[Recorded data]

import Literature.AnabelianGeometry.SemiGraphs.OneVertexWitness
import Literature.AnabelianGeometry.SemiGraphs.WitnessIwahoriApprox
import HarnessLib

/-!
# Any one-vertex, edgeless semi-graph of anabelioids over slim profinite groups with level families
# satisfies the hypotheses of [SemiAnbd] Prop. 3.6 / Thm. 3.7; the level family of `P = ℤ_p ⋊ (1 + pℤ_p)`

Mochizuki, *Semi-graphs of anabelioids*, Publ. RIMS **42** (2006) [MochizukiSemiAnbd2006], §2 Def. 2.3
(approximators, quasi-coherence, pp. 24–25), Def. 2.4 (elevated / aloof / estranged / verticially slim,
pp. 25–26), Prop. 3.6 p. 38, Thm. 3.7 p. 40; [IUTchI] Rmk. 2.5.3 (i) (T2) (Galois-countability).

Proof-structure companion of `OneVertexWitness.lean` (abc-iut-L3-t2 gen 3: `OneVertex.graph P` with its
`LevelFamily` API, untouched and imported), abc-iut cell block F, seat abc-iut-f-177 (generalisation of the
carrier lemma `IwahoriWitness.restrict_cuspOmission_thm37Hypotheses` of the FACT-LIST row F-1727 counter-model,
`TemperedSpecialFibreReductionsSchemaS3.lean`).  `OneVertex.prop36Hypotheses` / `OneVertex.thm37Hypotheses` are
stated for the SPECIFIC presentation `OneVertex.graph P` (vertex type `PUnit`, edge type `PEmpty`); a restriction
`𝒢.restrict H` of a semi-graph of anabelioids along a cusp omission down to one vertex (tree,
`TemperedCoveringsSubgraph.lean`) has subtype vertex / edge types instead.  This file proves the same bundle for an
ARBITRARY presentation `𝒢 : ProfiniteSemiGraph` with `Unique 𝒢.graph.Vertex` and `IsEmpty 𝒢.graph.Edge`, given a
level family on every (= the) vertex group and verticial slimness — verbatim the argument of
`OneVertexWitness.lean`: the approximators / splitting coverings are the finite quotients `Π_v/N_n`, there is no
edge to be aloof or estranged about, and the barycentric subdivision is a point:

* `ProfiniteSemiGraph.OneVertexEdgeless.prop36Hypotheses`, `….thm37Hypotheses`, and the `∃`-free wrapper
  `thm37Hypotheses_of_unique_of_isEmpty` (explicit `Nonempty (Unique _)` / `IsEmpty _` arguments);
* `LevelFamily.iw p` — the level boxes `Ker(P ↠ P_n)` of `P = ℤ_p ⋊ (1 + pℤ_p)` (`Iw p`, abc-iut-L3 WIT-1b,
  `WitnessIwahoriApprox`) form a level family (open normal, finite quotients `≅ P_n` of order `≥ pⁿ`, a basis
  of neighbourhoods of `1`: `Iw.exists_level_subset_of_mem_nhds`) — so `OneVertex.graph (Iw p)` and every
  one-vertex edgeless presentation over `Iw p` (e.g. the cusp-omitted `IwahoriWitness.cuspGraph p`) fall under
  the theorem.

A witness / infrastructure file: consistency only; no statement of the paper is touched, strengthened or
assumed; no instance, no notation, no `Prop` fact is declared.  Nothing here bears on [IUTchIII] Cor. 3.12.
-/

noncomputable section

namespace Literature.AnabelianGeometry.SemiGraphs

namespace ProfiniteSemiGraph

open CategoryTheory Topology
open Literature.AlgebraicGeometry.Frobenioids (IsSlimGroup)

universe u

/-! ### The level family of `P = ℤ_p ⋊ (1 + pℤ_p)` -/

/-- **The level family of `P = ℤ_p ⋊ (1 + pℤ_p)`**: the kernels of the reductions `P ↠ P_n`
(`Iw.toMod n`) — open normal subgroups with finite quotients `≅ P_n` of unbounded order (`P_n` contains
the translation subgroup of order `pⁿ`, `IwMod.card_transl`), every neighbourhood of `1` containing one of
them. [cite: MochizukiSemiAnbd2006, Def 2.3 pp.24-25] -/
def LevelFamily.iw (p : ℕ) [Fact p.Prime] : LevelFamily (Iw p) where
  N n := (Iw.toMod (p := p) n).ker
  normal _ := inferInstance
  isOpen n := Iw.isOpen_ker_toMod n
  finiteQuotient n :=
    Finite.of_equiv _ (QuotientGroup.quotientKerEquivOfSurjective (Iw.toMod (p := p) n)
      (Iw.toMod_surjective n)).symm.toEquiv
  basis U hU h1 := by
    obtain ⟨n, hn⟩ := Iw.exists_level_subset_of_mem_nhds (hU.mem_nhds h1)
    exact ⟨n, fun g hg => hn g ((MonoidHom.mem_ker).mp hg)⟩
  unbounded M := by
    refine ⟨M, ?_⟩
    rw [Nat.card_congr (QuotientGroup.quotientKerEquivOfSurjective (Iw.toMod (p := p) M)
      (Iw.toMod_surjective M)).toEquiv]
    calc M ≤ p ^ M := (Nat.lt_pow_self (Fact.out : p.Prime).one_lt).le
      _ = Nat.card (IwMod.transl (p := p) (n := M)) := (IwMod.card_transl (p := p) (n := M)).symm
      _ ≤ Nat.card (IwMod p M) := Subgroup.card_le_card_group _

/-- Membership in the `n`-th level of `LevelFamily.iw p` is `P ↠ P_n` vanishing.
[cite: MochizukiSemiAnbd2006, Def 2.3 pp.24-25] -/
theorem LevelFamily.mem_iw_iff (p : ℕ) [Fact p.Prime] (n : ℕ) (g : Iw p) :
    g ∈ (LevelFamily.iw p).N n ↔ Iw.toMod n g = 1 := MonoidHom.mem_ker

/-! ### One-vertex edgeless presentations -/

namespace OneVertexEdgeless

variable (𝒢 : ProfiniteSemiGraph.{u})

/-- No edges, hence no branches. [cite: MochizukiSemiAnbd2006, §1 p.11] -/
theorem isEmpty_branch [IsEmpty 𝒢.graph.Edge] : IsEmpty 𝒢.graph.Branch := Function.isEmpty 𝒢.graph.edgeOf

/-- Connected: the barycentric subdivision has one point. [cite: MochizukiSemiAnbd2006, §1 p.11] -/
theorem isConnected [Unique 𝒢.graph.Vertex] [IsEmpty 𝒢.graph.Edge] : 𝒢.IsConnected := by
  haveI := isEmpty_branch 𝒢
  refine ⟨@SimpleGraph.Connected.mk _ _ ?_ ⟨Sum.inl default⟩⟩
  intro a b
  rcases a with a | a | a
  · rcases b with b | b | b
    · rw [Subsingleton.elim a b]
    · exact isEmptyElim b
    · exact isEmptyElim b
  · exact isEmptyElim a
  · exact isEmptyElim a

/-- Countable. [cite: MochizukiSemiAnbd2006, §1 p.11] -/
theorem isCountable [Unique 𝒢.graph.Vertex] [IsEmpty 𝒢.graph.Edge] : 𝒢.IsCountable :=
  ⟨inferInstance, inferInstance⟩

/-- Has a vertex. [cite: MochizukiSemiAnbd2006, Thm 3.7 p.40] -/
theorem hasVertex [Unique 𝒢.graph.Vertex] : 𝒢.HasVertex := ⟨default⟩

/-- Of injective type (no branches). [cite: MochizukiSemiAnbd2006, Def 2.1 p.22] -/
theorem isOfInjectiveType [IsEmpty 𝒢.graph.Edge] : 𝒢.IsOfInjectiveType :=
  haveI := isEmpty_branch 𝒢
  fun b => isEmptyElim b

/-- Totally aloof (no edges). [cite: MochizukiSemiAnbd2006, Def 2.4(iv) p.26] -/
theorem isTotallyAloof [IsEmpty 𝒢.graph.Edge] : 𝒢.IsTotallyAloof := fun e => isEmptyElim e

/-- Totally estranged (no edges). [cite: MochizukiSemiAnbd2006, Def 2.4(iv) p.26] -/
theorem isTotallyEstranged [IsEmpty 𝒢.graph.Edge] : 𝒢.IsTotallyEstranged := fun e => isEmptyElim e

/-- The **approximator at level `n`**: the finite quotients `Π_v ↠ Π_v/N_n` at the vertices (no edges, no
branches). [cite: MochizukiSemiAnbd2006, Def 2.3 pp.24-25] -/
def levelApproximator [Unique 𝒢.graph.Vertex] [IsEmpty 𝒢.graph.Edge]
    (L : ∀ v : 𝒢.graph.Vertex, LevelFamily (𝒢.Gv v)) (n : ℕ) : 𝒢.Approximator :=
  haveI := isEmpty_branch 𝒢
  { FV := fun v => 𝒢.Gv v ⧸ (L v).N n
    FE := fun e => isEmptyElim e
    groupFV := fun v => @QuotientGroup.Quotient.group _ _ ((L v).N n) ((L v).normal n)
    finiteFV := fun v => (L v).finiteQuotient n
    groupFE := fun e => isEmptyElim e
    finiteFE := fun e => isEmptyElim e
    πV := fun v => @QuotientGroup.mk' _ _ ((L v).N n) ((L v).normal n)
    πE := fun e => isEmptyElim e
    isOpen_ker_πV := fun v => by
      haveI := (L v).normal n
      change IsOpen ((QuotientGroup.mk' ((L v).N n)).ker : Set (𝒢.Gv v))
      rw [QuotientGroup.ker_mk']
      exact (L v).isOpen n
    isOpen_ker_πE := fun e => isEmptyElim e
    brF := fun b => isEmptyElim b
    brF_injective := fun b => isEmptyElim b
    comm := fun b => isEmptyElim b
    bounded := ⟨Nat.card (𝒢.Gv default ⧸ (L default).N n),
      @Nat.card_pos _ ⟨QuotientGroup.mk 1⟩ ((L default).finiteQuotient n),
      fun v => by rw [Subsingleton.elim v default]⟩ }

/-- The level approximators are `π₁`-epimorphic. [cite: MochizukiSemiAnbd2006, Def 2.3(ii) p.25] -/
theorem levelApproximator_isPiOneEpimorphic [Unique 𝒢.graph.Vertex] [IsEmpty 𝒢.graph.Edge]
    (L : ∀ v : 𝒢.graph.Vertex, LevelFamily (𝒢.Gv v)) (n : ℕ) : (levelApproximator 𝒢 L n).IsPiOneEpimorphic :=
  ⟨fun v =>
    haveI := (L v).normal n
    QuotientGroup.mk'_surjective ((L v).N n), fun e => isEmptyElim e⟩

/-- The kernel of the level-`n` approximator at `v` is `N_n`. [cite: MochizukiSemiAnbd2006, Def 2.3 pp.24-25] -/
theorem levelApproximator_πV_eq_one_iff [Unique 𝒢.graph.Vertex] [IsEmpty 𝒢.graph.Edge]
    (L : ∀ v : 𝒢.graph.Vertex, LevelFamily (𝒢.Gv v)) (n : ℕ) (v : 𝒢.graph.Vertex) (g : 𝒢.Gv v) :
    (levelApproximator 𝒢 L n).πV v g = 1 ↔ g ∈ (L v).N n := by
  haveI := (L v).normal n
  change (QuotientGroup.mk' ((L v).N n)) g = 1 ↔ _
  exact QuotientGroup.eq_one_iff g

/-- Totally elevated: some approximator `Π_v/N_n` has order `≥ M`, and there is no edge group to avoid.
[cite: MochizukiSemiAnbd2006, Def 2.4(i) p.25] -/
theorem isTotallyElevated [Unique 𝒢.graph.Vertex] [IsEmpty 𝒢.graph.Edge]
    (L : ∀ v : 𝒢.graph.Vertex, LevelFamily (𝒢.Gv v)) : 𝒢.IsTotallyElevated := by
  haveI := isEmpty_branch 𝒢
  intro v M
  obtain ⟨n, hn⟩ := (L v).unbounded M
  haveI := (L v).normal n
  refine ⟨levelApproximator 𝒢 L n, levelApproximator_isPiOneEpimorphic 𝒢 L n, ⊤, ?_,
    fun b => isEmptyElim b⟩
  haveI := (L v).finiteQuotient n
  calc M ≤ Nat.card (𝒢.Gv v ⧸ (L v).N n) := hn
    _ = Nat.card (⊤ : Subgroup (𝒢.Gv v ⧸ (L v).N n)) := Subgroup.card_top.symm

/-- Quasi-coherent: a finite continuous `Π_v`-set is fixed by some `N_n`, i.e. split by the approximator of
level `n`. [cite: MochizukiSemiAnbd2006, Def 2.3(iii) p.25] -/
theorem isQuasiCoherent [Unique 𝒢.graph.Vertex] [IsEmpty 𝒢.graph.Edge]
    (L : ∀ v : 𝒢.graph.Vertex, LevelFamily (𝒢.Gv v)) : 𝒢.IsQuasiCoherent := by
  intro M HV HE hV _hE
  haveI : Finite (HV default).obj.V := (hV default).2
  obtain ⟨n, hfix⟩ := OneVertex.exists_level_fixing (L default) (HV default)
  refine ⟨levelApproximator 𝒢 L n, ?_, fun e => isEmptyElim e⟩
  intro v g hg x
  have hv : v = default := Subsingleton.elim v default
  subst hv
  exact hfix g ((levelApproximator_πV_eq_one_iff 𝒢 L n _ g).mp hg) x

/-- The finite covering with vertex fibre `Π_v/N_n`. [cite: Mochizuki2012, IUTchI Rmk 2.5.3 (i) (T2), p. 52] -/
def levelCov [IsEmpty 𝒢.graph.Edge]
    (L : ∀ v : 𝒢.graph.Vertex, LevelFamily (𝒢.Gv v)) (n : ℕ) : CovObj 𝒢 :=
  haveI := isEmpty_branch 𝒢
  { SV := fun v => OneVertex.levelObj (L v) n
    SE := fun e => isEmptyElim e
    glue := fun b => isEmptyElim b }

/-- The level coverings are finite. [cite: Mochizuki2012, IUTchI Rmk 2.5.3 (i) (T2), p. 52] -/
theorem levelCov_isFinite [IsEmpty 𝒢.graph.Edge]
    (L : ∀ v : 𝒢.graph.Vertex, LevelFamily (𝒢.Gv v)) (n : ℕ) : (levelCov 𝒢 L n).IsFinite :=
  ⟨fun v => (L v).finiteQuotient n, fun e => isEmptyElim e⟩

/-- The level coverings have nonempty fibres. [cite: Mochizuki2012, IUTchI Rmk 2.5.3 (i) (T2), p. 52] -/
theorem levelCov_hasNonemptyFibres [IsEmpty 𝒢.graph.Edge]
    (L : ∀ v : 𝒢.graph.Vertex, LevelFamily (𝒢.Gv v)) (n : ℕ) : (levelCov 𝒢 L n).HasNonemptyFibres :=
  ⟨fun v => ⟨(QuotientGroup.mk (1 : 𝒢.Gv v) : 𝒢.Gv v ⧸ (L v).N n)⟩, fun e => isEmptyElim e⟩

/-- Galois-countable ([IUTchI] Rmk. 2.5.3 (i) (T2)): every finite covering is split, over the vertex
anabelioid, by some `Π_v/N_n`. [cite: Mochizuki2012, IUTchI Rmk 2.5.3 (i) (T2), p. 52] -/
theorem isGaloisCountable [Unique 𝒢.graph.Vertex] [IsEmpty 𝒢.graph.Edge]
    (L : ∀ v : 𝒢.graph.Vertex, LevelFamily (𝒢.Gv v)) : 𝒢.IsGaloisCountable := by
  refine ⟨isCountable 𝒢, levelCov 𝒢 L,
    fun n => ⟨levelCov_isFinite 𝒢 L n, levelCov_hasNonemptyFibres 𝒢 L n⟩, fun H hH => ?_⟩
  haveI : Finite (H.SV default).obj.V := hH.finite_V default
  obtain ⟨n, hfix⟩ := OneVertex.exists_level_fixing (L default) (H.SV default)
  refine ⟨n, fun v x g hgx s => ?_, fun e => isEmptyElim e⟩
  have hv : v = default := Subsingleton.elim v default
  subst hv
  exact hfix g (OneVertex.mem_level_of_fix (L default) n x g hgx) s

/-- **A one-vertex, edgeless semi-graph of anabelioids (any presentation) over slim profinite groups with
level families satisfies the hypotheses of [SemiAnbd] Proposition 3.6.**
[cite: MochizukiSemiAnbd2006, Prop 3.6 p.38] -/
theorem prop36Hypotheses [Unique 𝒢.graph.Vertex] [IsEmpty 𝒢.graph.Edge]
    (L : ∀ v : 𝒢.graph.Vertex, LevelFamily (𝒢.Gv v)) (hslim : 𝒢.IsVerticiallySlim) : 𝒢.Prop36Hypotheses where
  isConnected := isConnected 𝒢
  isCountable := isCountable 𝒢
  isGaloisCountable := isGaloisCountable 𝒢 L
  hasVertex := hasVertex 𝒢
  isOfInjectiveType := isOfInjectiveType 𝒢
  isQuasiCoherent := isQuasiCoherent 𝒢 L
  isTotallyElevated := isTotallyElevated 𝒢 L
  isTotallyAloof := isTotallyAloof 𝒢
  isVerticiallySlim := hslim

/-- **… and the hypotheses of [SemiAnbd] Theorem 3.7.** [cite: MochizukiSemiAnbd2006, Thm 3.7 p.40] -/
theorem thm37Hypotheses [Unique 𝒢.graph.Vertex] [IsEmpty 𝒢.graph.Edge]
    (L : ∀ v : 𝒢.graph.Vertex, LevelFamily (𝒢.Gv v)) (hslim : 𝒢.IsVerticiallySlim) : 𝒢.Thm37Hypotheses where
  toProp36Hypotheses := prop36Hypotheses 𝒢 L hslim
  isTotallyEstranged := isTotallyEstranged 𝒢

end OneVertexEdgeless

/-- Wrapper with explicit (non-instance) arguments: a presentation with exactly one vertex and no edge,
level families on the vertex groups and verticial slimness satisfies the hypotheses of Thm. 3.7.
[cite: MochizukiSemiAnbd2006, Thm 3.7 p.40] -/
theorem thm37Hypotheses_of_unique_of_isEmpty (𝒢 : ProfiniteSemiGraph.{u})
    (hV : Nonempty (Unique 𝒢.graph.Vertex)) (hE : IsEmpty 𝒢.graph.Edge)
    (L : ∀ v : 𝒢.graph.Vertex, LevelFamily (𝒢.Gv v)) (hslim : 𝒢.IsVerticiallySlim) :
    𝒢.Thm37Hypotheses := by
  obtain ⟨hU⟩ := hV
  exact OneVertexEdgeless.thm37Hypotheses 𝒢 L hslim

/-- In particular the specific presentation `OneVertex.graph P` of `OneVertexWitness.lean` is an instance
(same conclusion as `OneVertex.thm37Hypotheses`, recovered from the generic theorem).
[cite: MochizukiSemiAnbd2006, Thm 3.7 p.40] -/
theorem OneVertex.thm37Hypotheses' (P : Type u) [Group P] [TopologicalSpace P] [IsTopologicalGroup P]
    [CompactSpace P] [TotallyDisconnectedSpace P] (L : LevelFamily P) (hslim : IsSlimGroup P) :
    (OneVertex.graph P).Thm37Hypotheses :=
  thm37Hypotheses_of_unique_of_isEmpty (OneVertex.graph P)
    ⟨{ default := PUnit.unit, uniq := fun _ => rfl }⟩ ⟨fun e => nomatch e⟩ (fun _ => L) fun _ => hslim

end ProfiniteSemiGraph

end Literature.AnabelianGeometry.SemiGraphs

end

- _Exercise brief_
Whenever the string "where" turns up in a line above, copy that line out.

- _Completed exercise_
def LevelFamily.iw (p : ℕ) [Fact p.Prime] : LevelFamily (Iw p) where
    (L : ∀ v : 𝒢.graph.Vertex, LevelFamily (𝒢.Gv v)) (hslim : 𝒢.IsVerticiallySlim) : 𝒢.Prop36Hypotheses where
    (L : ∀ v : 𝒢.graph.Vertex, LevelFamily (𝒢.Gv v)) (hslim : 𝒢.IsVerticiallySlim) : 𝒢.Thm37Hypotheses where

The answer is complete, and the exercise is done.